1

I wonder if there is a way to merge two list of dictionary base on a single key:value in each dictionary. As I tried to search and some cases, they seem did not match what I needed.

Suppose that I have two lists of dictionary as below:

[{'standoff_id': 1, 'entity_type': 'Concept', 'offset_start': 13, 'offset_end': 18, 'word': 'wheat'}, {'standoff_id': 2, 'entity_type': 'Concept', 'offset_start': 26, 'offset_end': 30, 'word': 'corn'}, {'standoff_id': 3, 'entity_type': 'Concept', 'offset_start': 61, 'offset_end': 67, 'word': 'barley'}]
[{'standoff_id': 1, 'concept_id': '8373'}, {'standoff_id': 2, 'concept_id': '12332'}, {'standoff_id': 3, 'concept_id': '823'}]

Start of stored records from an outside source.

/-! ### The barrier fact: Theorem 1.6 -/

/-- **Murray–Williams 2017, Thm. 1.6: "If MCSP is NP-hard under polynomial-time reductions, then
`EXP ≠ NP ∩ P/poly`. Consequently, `EXP ≠ ZPP`."** Vendored: the first sentence, for the tree's
`MCSP` and Karp hardness `IsNPHard` (every `NP` language many-one reduces in deterministic
polynomial time); the consequence `EXP ≠ ZPP` is proved below (`exp_ne_zpp`).

BARRIER
technique_class: np-hardness-reductions, karp-reductions, deterministic-many-one-reductions, local-reductions, gadget-reductions, natural-reductions-to-mcsp, mcsp, meta-complexity
blocks: establishing NP-hardness of the Minimum Circuit Size Problem — the step that would make hardness of meta-complexity (route PneNP/Circuit2 crux #2 `MCSP ∉ P/poly` as an instance of `NP ⊄ P/poly`; route PneNP/Ktlang crux #2; via Hirahara's non-black-box reduction also route PneNP/MetaCplx #3, "eliminating Heuristica" [cite: HuangIlangoRen2023, p. 3]) a consequence of `P ≠ NP` — by the standard kinds of reductions: (i) NO `TIME(n^δ)` local reduction, `δ < 1/2`, even from PARITY to MCSP exists (unconditional; randomized local reductions: `δ < 1/5`), whereas SAT, Vertex Cover, Hamiltonian Path, 3-Coloring are NP-complete under `TIME(polylog n)` reductions [cite: MurrayWilliams2017, Thms. 1.3, 1.5 and Thm. 1.2 (p. 3)]; (ii) a deterministic polynomial-time many-one reduction (`IsNPHard MCSP`) gives `EXP ≠ NP ∩ P/poly` and `EXP ≠ ZPP` (this fact; `MCSPKarpHardness.exp_ne_zpp`), a logspace one `PSPACE ≠ ZPP`, a logtime-uniform `AC⁰` one `NP ⊄ P/poly` and `P = BPP` [cite: MurrayWilliams2017, Thms. 1.6, 1.7, 1.8 (pp. 14–15)]; (iii) a "natural" reduction (output length and size parameter depending only on the input length) gives `EXP ⊄ P/poly`-type circuit lower bounds (Kabanets–Cai), as reported in [cite: MurrayWilliams2017, §1 (p. 2) and Def. 3.2 (p. 8)] [cite: HuangIlangoRen2023, p. 3].
because: "instances of MCSP are written in a rather non-succinct way: the entire truth table of the function is provided", so an efficient reduction bounds the circuit complexity of its own outputs [cite: MurrayWilliams2017, §1.1 (p. 4)]: a `TIME(n^δ)` reduction from PARITY can be padded into a natural one with parameter `k = Õ(n^δ)` (Claim 3.3), and guessing the witness circuit then gives depth-three `2^{Õ(n^δ)}`-size circuits for PARITY, contradicting Håstad for `δ < 1/2` [cite: MurrayWilliams2017, Claim 3.3 (p. 8) and proof of Thm. 1.3 (p. 10)]; for polynomial-time reductions, hardness of MCSP for the sparse padded versions of `NTIME(2^{n^c})` languages together with `EXP ⊆ P/poly` puts `NEXP` inside `EXP` (Thm. 4.1, `MurrayWilliams2017_thm_4_1`), which is incompatible with `EXP = NP ∩ P/poly` by the nondeterministic time hierarchy [cite: MurrayWilliams2017, §4.1 (p. 14)].
evasions_known: RANDOMIZED reductions are outside every printed consequence — "we have none if it is hard under polynomial-time randomized reductions" [cite: MurrayWilliams2017, §6 (p. 19)] — and that is how NP-hardness IS proved for variants: partial-function `MCSP*` under randomized reductions (tree fact `Literature.Computability.Complexity.isRandNPHard_MCSPStar`) [cite: Hirahara2022, Thm. 1.2], conditional `MOCSP` and approximation versions by cryptographic constructions [cite: HuangIlangoRen2023, p. 8 and §4 (p. 12)]; the relativisation barrier for meta-complexity NP-hardness (Ko, for MINLT) "was overcome by [Hirahara] using non-relativising techniques such as the PCP theorem" [cite: HuangIlangoRen2023, §4 (p. 12)]; still uncovered by any evasion: oracle-independent reductions cannot establish NP-hardness of MCSP under plausible assumptions (Hirahara–Watanabe), and Hirahara's and Huang–Ilango–Ren's reductions are oracle-independent [cite: HuangIlangoRen2023, §4 (p. 12)]. NARROWED (barrier audit 2026-08-16; `MCSPKarpHardnessNarrow` in `MCSPHardnessObstructionsScope.lean`, evasions (E1)–(E6)): also outside every printed consequence are general ADAPTIVE polynomial-time Turing reductions ("Nothing was known so far about consequences of NP-hardness of MCSP under general Turing reductions" [cite: SaksSanthanam2020, Abstract (p. 26:1) and §5 (p. 26:11)]; truth-table and polylog-round Turing reductions DO give `EXP ≠ ZPP` [cite: HitchcockPavan2015, Cor. 4.4 and Thm. 4.5 (p. 244)], parametric-honest / natural Turing reductions `E ⊄ SIZE(poly)` [cite: SaksSanthanam2020, Thms. 1–2 (pp. 26:2–26:3)]), NON-UNIFORM reductions (in the excluded world every `NP` language reduces to `MCSP` by a polynomial-time map with polynomial advice, `advice_reducible_MCSP_of_world`, so uniformity of `R` is load-bearing in Thm. 4.1; positively "MKTP is hard for the complexity class DET under non-uniform NC⁰ reductions" [cite: AllenderHirahara2017, Abstract (p. 54:1) and §1 (p. 54:3)]), NON-BLACK-BOX arguments ("if one-way functions exist, then MCSP ∈ P if and only if P = NP"; under iO "MCSP ∈ ZPP if and only if NP = ZPP ... a non-black box reduction from SAT to MCSP" [cite: HuangIlangoRen2023, §1.2 (p. 4)]) and CONDITIONAL hardness under hypotheses that already imply the consequence (subexponentially-secure SNARGs give NP-hardness of Gap-mvMCSP "under deterministic quasi-polynomial time reductions" [cite: HuangIlangoRen2023, Cor. 2.5 (p. 9)]; [cite: HiraharaIlango2025]); and for ZPP-Turing reductions no analogue of Thm. 1.6 is provable short of its consequence, since "If `Γ ⊆ P/poly`, then `Γ ⊆ ZPP^{MCSP}`" for `Γ = EXP` puts `NP = EXP` inside `ZPP^{MCSP}` in the excluded world [cite: ImpagliazzoKabanetsVolkovich2018, Thm. 1 (p. 7:2)].
scope_caveats: an "implies a breakthrough" obstruction for polynomial-time reductions, not an impossibility — `EXP ≠ ZPP`, `EXP ⊄ P/poly` are "consequences that we believe but seem hard to show" [cite: HuangIlangoRen2023, p. 3], and MW themselves aim to strengthen Thm. 1.6 to circuit lower bounds [cite: MurrayWilliams2017, §4.1 (p. 14)]; only the local-reduction statements (Thms. 1.3, 1.5) are unconditional no-go theorems, and they are NOT formalised here (they need sublinear-time random-access reductions, Def. 1.1; likewise Thm. 1.7's logspace and Thm. 1.8's logtime-uniform `AC⁰` reductions are not in the tree) — the formal content is Thm. 1.6 (first sentence, named fact; consequence proved) and Thm. 4.1 (named fact); the tree's `MCSP` pairs the truth table with the size bound in binary by `boolPair`, MW's encodings concatenate them (unary or binary `k`, inter-reducible in `TIME(poly(log n))`, Prop. 2.2, "results ... hold for either reduction model", p. 5) — the transfer of Thm. 1.6 along the polynomial-time translation between these encodings is not formalised; the held text of [MurrayWilliams2017] renders `≠`/`⊄` without the stroke, readings restored from the prose (module docstring). REACH (barrier audit 2026-08-16): the excluded world is exactly `W : NP = EXP ∧ EXP ⊆ P/poly` (given `NP ⊆ EXP`; `MCSPKarpHardness.world_iff`, `MCSPKarpHardness.iff_not_isNPHard_of_world` in `MCSPHardnessObstructionsScope.lean`), and `¬W` already follows from `NP ⊄ P/poly`, from `NP ≠ coNP` and from `P = NP` (`MCSPKarpHardness.not_world_of_not_NP_subset_PPoly`, `…of_NP_ne_coNP`, `…of_P_eq_NP`) — so the fact prices the ORDER of steps inside a route (Karp-hardness of `MCSP` cannot come before a statement of strength `¬W`) and does NOT bear on route PneNP/Circuit2's duality `MCSP ∉ P/poly ↔ NP ⊄ P/poly` (TRUE in `W`, `MCSPKarpHardness.duality_of_world`; its non-trivial direction wants non-uniform hardness, which Thm. 1.6 does not touch), nor on an implication `NP ⊄ P/poly → IsNPHard MCSP`, nor on route PneNP/Ktlang's randomized `K^t` crux; the `technique_class:` line above is too broad (`np-hardness-reductions`, `gadget-reductions`, `mcsp`, `meta-complexity`) — read it as the narrowed class of `MCSPKarpHardnessNarrow`: deterministic, UNIFORM reductions of bounded adaptivity (many-one, truth-table, polylog-round / natural / parametric-honest / oracle-independent Turing, sublinear-local, logspace, uniform `AC⁰`) [cite: SaksSanthanam2020, §5 (p. 26:11)]; the locus "§6 (p. 19)" above is §5 (Conclusion) of the ToC version, PDF pp. 18–19; the fact itself is PROVED in the tree (`MCSPKarpHardness_holds`, `MCSPHardnessObstructionsProofs.lean`; Thm. 4.1 `MurrayWilliams2017_thm_4_1_holds`).
status: established [cite: MurrayWilliams2017, Thms. 1.3, 1.6, 4.1] -/
def MCSPKarpHardness : Prop :=
  IsNPHard MCSP → EXP ≠ NP ∩ PPoly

Those two lists always have the same length and I want to merge these two lists i.e each dictionary in parallel based on the 'standoff_id': id.

My desired output is:

[{'standoff_id': 1, 'entity_type': 'Concept', 'offset_start': 13, 'offset_end': 18, 'word': 'wheat', 'concept_id': '8373'}, {'standoff_id': 2, 'entity_type': 'Concept', 'offset_start': 26, 'offset_end': 30, 'word': 'corn', 'concept_id': '12332'}, {'standoff_id': 3, 'entity_type': 'Concept', 'offset_start': 61, 'offset_end': 67, 'word': 'barley', 'concept_id': '823'}]

Any help would be much appreciated! Thank you!

Erwin
  • 325
  • 1
  • 9
  • 1
    Does this answer your question? [join two lists of dictionaries on a single key](https://stackoverflow.com/questions/5501810/join-two-lists-of-dictionaries-on-a-single-key) – Daria Pydorenko Aug 10 '21 at 08:46

2 Answers2

2

Given that you say that your lists "always have the same length", and appear already to be sorted, I believe you can do this in one line. If you're using python >= 3.9, you can use the new | operator for dictionaries:

a = [{'standoff_id': 1, 'entity_type': 'Concept', 'offset_start': 13, 'offset_end': 18, 'word': 'wheat'}, {'standoff_id': 2, 'entity_type': 'Concept', 'offset_start': 26, 'offset_end': 30, 'word': 'corn'}, {'standoff_id': 3, 'entity_type': 'Concept', 'offset_start': 61, 'offset_end': 67, 'word': 'barley'}]
b = [{'standoff_id': 1, 'concept_id': '8373'}, {'standoff_id': 2, 'concept_id': '12332'}, {'standoff_id': 3, 'concept_id': '823'}]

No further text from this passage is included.